◆ AIM OF THE EXERCISE:
Going down the data below, set down exactly the line with "Kähler forms along" and each line after it through the line with "of conjugate classes"; no other lines.

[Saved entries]
import Mathlib
import Literature.AlgebraicGeometry.HodgeTheory.RationallyNormalisedDeRhamFamily
import Literature.AlgebraicGeometry.HodgeTheory.HodgeTypeExteriorProduct
import Literature.AlgebraicGeometry.Motives.BaseChangeProofs
import HarnessLib

/-!
# ConjugationChartUniqueness

Topic `Literature/AlgebraicGeometry/HodgeTheory`. Named literature fact(s) relocated by the gate from `Summits/HodgeConjecture/HodgeConjecture/Theorems/BoundaryReadoutBoundaryAbsolutenessConjugateNaturality.lean`
(accept-time relocation of `[cite]`d propositions written inline in a Summits proposal; human ruling 2026-08-15).
Sources: CharlesSchnell2014Notes, ConnerFloyd1964, Grothendieck1966.

* `Literature.AlgebraicGeometry.HodgeTheory.chartConjugation_canonical`
-/

namespace Literature.AlgebraicGeometry.HodgeTheory

open CategoryTheory AlgebraicGeometry
open scoped Manifold ContDiff
open Literature.AlgebraicGeometry.Motives Literature.AlgebraicGeometry.HodgeTheory
open Literature.NumberTheory.Transcendental Literature.Geometry.Kaehler

/-- **Chart conjugation is canonical, `σ`-linear and natural** (named fact). For every `σ ∈ Aut ℂ` and
degree `k` there are maps `θ_X : Hᵏ(X(ℂ); ℂ) → Hᵏ(X^σ(ℂ); ℂ)` (`X` a `ℂ`-scheme) such that:
(i) each `θ_X` is `σ`-semilinear; (ii) NATURALITY: `θ_Y (g^* c) = (g^σ)^* (θ_X c)` for every `ℂ`-morphism
`g : Y ⟶ X` into a smooth projective `X` from a `Y` which is smooth projective or smooth affine;
(iii) COMPUTED BY CHARTS: for `Y` smooth affine, analytic models `A` of `Y` and `A'` of `Y^σ` charted on
one model space `E`, a natural complex de Rham family `e` on `E`-manifolds rationally normalised in
degree `k`, and an algebraic `k`-form expression `ξ` on `Y` with closed realisations: if
`A^* c = e[ξ.realize A]` then `A'^* (θ_Y c) = e[(ξ.conj σ).realize A']`.
Source: for `X` smooth over `ℂ`, `θ_X` is Charles–Schnell's `α ↦ α^σ` — pull-back of Kähler forms along
the abstract isomorphism `σ⁻¹ : X^σ → X` is a `σ`-linear isomorphism of algebraic de Rham complexes
(11.2.2), whence `(σ⁻¹)^* : H^*(X/ℂ) ⥲ H^*(X^σ/ℂ)`, `(λα)^σ = σ(λ) α^σ` (11.2.3) — read in singular
cohomology through Grothendieck's canonical comparison isomorphisms `H^*(X/ℂ) ≅ H^*(X^an, ℂ)`
(Thm. 11.1.2; for smooth affine `Y`, `H^*(Γ(Y, Ω•)) ⥲ H^*(Y^an; ℂ)`, Grothendieck 1966 Thm. 1', so the
class of a closed algebraic form `ξ` goes to the class of `ξ^σ`); both constructions are functorial in
`X`, which is (ii); (iii) is the affine computation, the de Rham family entering only through the
rational constant by which a natural, rationally normalised family differs from integration in degree
`k` (rational homology classes of manifolds are Steenrod-representable up to odd multiples,
Conner–Floyd (15.3), and such a family is pinned on `Sᵏ × ℝ^{2m-k}` and on tori — the junk analysis (2)
of `AbsoluteHodgeClasses`); on `ℂ`-schemes that are not smooth varieties `θ_X` is unconstrained by
(ii)–(iii) (take `0`). This is exactly the assertion "all charts agree and compute `α ↦ α^σ`" in the
docstring of `IsConjugateClass`; it yields uniqueness and naturality of conjugate classes
(`isConjugateClass_unique_of_canonical`, `conjugateNaturality_of_canonical`).
[cite: CharlesSchnell2014Notes, §11.2.2 (11.2.2)–(11.2.3) and Thm. 11.1.2]
[cite: Grothendieck1966, Thm. 1'] [cite: ConnerFloyd1964, (15.3)]
[file AlgebraicGeometry/HodgeTheory/ConjugationChartUniqueness] -/
def chartConjugation_canonical : Prop :=
  ∀ (σ : ℂ ≃+* ℂ) (k : ℕ),
    ∃ θ : ∀ X : SchemeOver ℂ, complexBetti X k → complexBetti (conjugateVariety σ X) k,
      (∀ (X : SchemeOver ℂ) (a : ℂ) (c₁ c₂ : complexBetti X k),
          θ X (a • c₁ + c₂) = σ a • θ X c₁ + θ X c₂) ∧
      (∀ ⦃n : ℕ⦄ ⦃X : SchemeOver ℂ⦄, IsSmoothProjective n X →
        ∀ ⦃Y : SchemeOver ℂ⦄ (g : Y ⟶ X),
          ((∃ m, IsSmoothProjective m Y) ∨ (_root_.AlgebraicGeometry.IsAffine Y.left ∧
            ∃ m, _root_.AlgebraicGeometry.SmoothOfRelativeDimension m Y.hom)) →
          ∀ c : complexBetti X k, θ Y (complexBetti.map g k c) = complexBetti.map (conjHom σ g) k (θ X c)) ∧
      (∀ (E : Type) [NormedAddCommGroup E] [NormedSpace ℂ E] [FiniteDimensional ℂ E]
        (e : ComplexDeRhamIsoFamily E), e.IsNatural → IsRationalDeRhamFamily e k →
        ∀ (m : ℕ) (Y : SchemeOver ℂ) [_root_.AlgebraicGeometry.IsAffine Y.left]
          [_root_.AlgebraicGeometry.SmoothOfRelativeDimension m Y.hom]
          (A : AnalyticModel E m Y) (A' : AnalyticModel E m (conjugateVariety σ Y))
          (ξ : AlgFormExpr Y k) (hξ : ξ.realize A ∈ cclosedSmoothForms E A.carrier k)
          (hξ' : (ξ.conj σ).realize A' ∈ cclosedSmoothForms E A'.carrier k) (c : complexBetti Y k),
          A.pullback k c = e A.carrier k (complexDeRhamCohomology.mk E A.carrier k ⟨_, hξ⟩) →
          A'.pullback k (θ Y c) =
            e A'.carrier k (complexDeRhamCohomology.mk E A'.carrier k ⟨_, hξ'⟩))

end Literature.AlgebraicGeometry.HodgeTheory
import Summits.QuantumFields.BalabanUV.Beta.FP.RoadLeftAssemblySDF
import Summits.QuantumFields.BalabanUV.Beta.FP.SymmetryInheritGeneric
import Summits.QuantumFields.BalabanUV.Beta.FP.BiVertexSlotLetters

/-!
# `BalabanUV.Beta.FP.RoadLeftAssemblyLetters` — road «FP» for binder row D1 (leaf-01, gen 13; sequel of `FP/BiVertexSlotLetters` p257953): THE OWNER's END
# `RoadLeftAssemblySDF.d1Drift_left_of_sliceLedger_sdf` DOWN TO FINITE-`j` ROWS (his `RoadLeftAssemblyRows` wiring, verbatim and credited) WITH THE W-SPLIT
# BLOCK RE-WIRED: the FULL slot's class data `hWinf` from `hsplit` + `hWf` + ONE `VertexFamily₂` letter `hWx` (so NO X1m-W row of the full (j,m)-tables is
# displayed), `hloc₀`∕`hs₀`∕`hlocx`∕`hsx` supplied inside — every other binder VERBATIM, same order

HONEST DEPENDENCY (page 1, mandatory): continuum YM on T⁴ ⇐ BetaPertH ∧ nine spine estimates (0/9 proved); BetaPertH ⇐ (D1) ∧ (D4) ∧
CAP+tail; G-an2-4 gates asym, D1 and NE2/3/4.  HONEST FRAMING (cell contract, verbatim): «discharging `BetaPertH` makes Bałaban's UV
stability UNCONDITIONAL — a real constructive-QFT result; it is NOT the continuum limit and NOT the Clay problem.»  THIS MODULE is [folklore] localisation
bookkeeping (§1) + [our object] COMPOSITION BY NAME (§2); no `def`, no `def … : Prop`, nothing cited, nothing of the manuscripts under audit asserted, 0 sorry;
no existing file touched.  It DISCHARGES NO ESTIMATE.  §2's proof is the road-FP OWNER's `RoadLeftAssemblyRows` wiring (d1-p3 g10, STAGED 2026-08-21T09:06Z,
journal l.29551) VERBATIM for the symmetry inheritance (gan24 `convCKWall_holds` + asym1 `exists_merged_rows` + gen-3 `SymmetryInheritGeneric`), with
`hWinf` supplied by §1 instead of asym1's `vertexFamily₂_limTabOf` on X1m-W rows, and the four W-split letters by `BiVertexSlotLetters` §4.  THE DISPLAYED LIST:
(CONV-C) S∕W rows at `m = 1` (EXT G-an2-4) · `hWj` (Ward transversality of `flipK (TbalOf Lc Js j)`, every `j` — the literal's law; an2 K-R5 lane) · `hTj`
(transposition symmetry, every `j`) · `hSDF` (N2b, THE shared crux, explicit-defect form) · W-split {`hsplit` (row #14; COPROJ₂-SYM ✓ leaf-06 p257476∕p258085 + X1-S₂
rates EXT), `hWx`, `hextra` ((G8)∕(G-mix-W), EXT)} · PART 3b's rows #1–#13 — every one STILL A HYPOTHESIS.  0∕4 row-D1 binders; NOT (CONV-C), NOT SDF, NOT hsplit,
NOT hslice, NOT (ASYMP) proved, NOT D1, NOT BetaPertH, NOT continuum, NOT Clay.  «not in print; our bookkeeping».

ABSOLUTE RULE (cell charter, verbatim): «No internally-minted statement may enter as a cited fact. Every hypothesis is either kernel-proved in this
package or a verbatim quotation of a PUBLISHED theorem with page reference. The manuscript(s) under audit are NOT citable for their own disputed
steps — they are the thing under adjudication; programme-internal (2001/route/tribunal) claims are never citable.»

CONTENT.  §1 [folklore] `vertexFamily₂_add` (two `VertexFamily₂` families at the same blocking add: constants add, rates `min`); [our object]
**`hWinf_of_letters`** — VERBATIM the binder `hWinf` of `d1Drift_left_of_sliceLedger_sdf` from `hsplit` + `hWf` + `hWx` (+ `exists_decays_KPerf_holds`,
`BiVertexSlotLetters.vertexFamily₂_vertex2OfK_of_biLoc`).  §2 [our object] **`d1Drift_left_of_sliceLedger_rows_letters`** (`d = 3`, `2 ≤ Lc`, adopted units,
channel `μ ≠ ν`).  READING (numbers): the owner's `RoadLeftAssemblyRows` list MINUS {`CwT cWT δwT θWT`, `hWm`, `hWmall`, `hθWT`, `hδwT`, `hloc₀`, `hlocx`, `hs₀`, `hsx`}
PLUS {`hWx`}: the W-split block = 1 identity + 1 `VertexFamily₂` letter + 1 bound; no X1m-W row of the full tables.
Provenance: D1 formalisation swarm LEAF PROVER 01, unit `b2b-balaban-beta-d1-formalise-leaf-01` gen 13, 2026-08-21 (INTENT CLAIMS l.29391, INTENT 2 l.29531,
OFFER O-d1leaf01g13-1 + addendum l.29562∕l.29604); §2's wiring = road-FP OWNER b2b-balaban-beta-d1-p3 g10.
-/

noncomputable section

namespace Summit.QuantumFields.BalabanUV.Beta.FP.RoadLeftAssemblyLetters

◆ TASK RESPONSE:
Source: for `X` smooth over `ℂ`, `θ_X` is Charles–Schnell's `α ↦ α^σ` — pull-back of Kähler forms along
the abstract isomorphism `σ⁻¹ : X^σ → X` is a `σ`-linear isomorphism of algebraic de Rham complexes
(11.2.2), whence `(σ⁻¹)^* : H^*(X/ℂ) ⥲ H^*(X^σ/ℂ)`, `(λα)^σ = σ(λ) α^σ` (11.2.3) — read in singular
cohomology through Grothendieck's canonical comparison isomorphisms `H^*(X/ℂ) ≅ H^*(X^an, ℂ)`
(Thm. 11.1.2; for smooth affine `Y`, `H^*(Γ(Y, Ω•)) ⥲ H^*(Y^an; ℂ)`, Grothendieck 1966 Thm. 1', so the
class of a closed algebraic form `ξ` goes to the class of `ξ^σ`); both constructions are functorial in
`X`, which is (ii); (iii) is the affine computation, the de Rham family entering only through the
rational constant by which a natural, rationally normalised family differs from integration in degree
`k` (rational homology classes of manifolds are Steenrod-representable up to odd multiples,
Conner–Floyd (15.3), and such a family is pinned on `Sᵏ × ℝ^{2m-k}` and on tori — the junk analysis (2)
of `AbsoluteHodgeClasses`); on `ℂ`-schemes that are not smooth varieties `θ_X` is unconstrained by
(ii)–(iii) (take `0`). This is exactly the assertion "all charts agree and compute `α ↦ α^σ`" in the
docstring of `IsConjugateClass`; it yields uniqueness and naturality of conjugate classes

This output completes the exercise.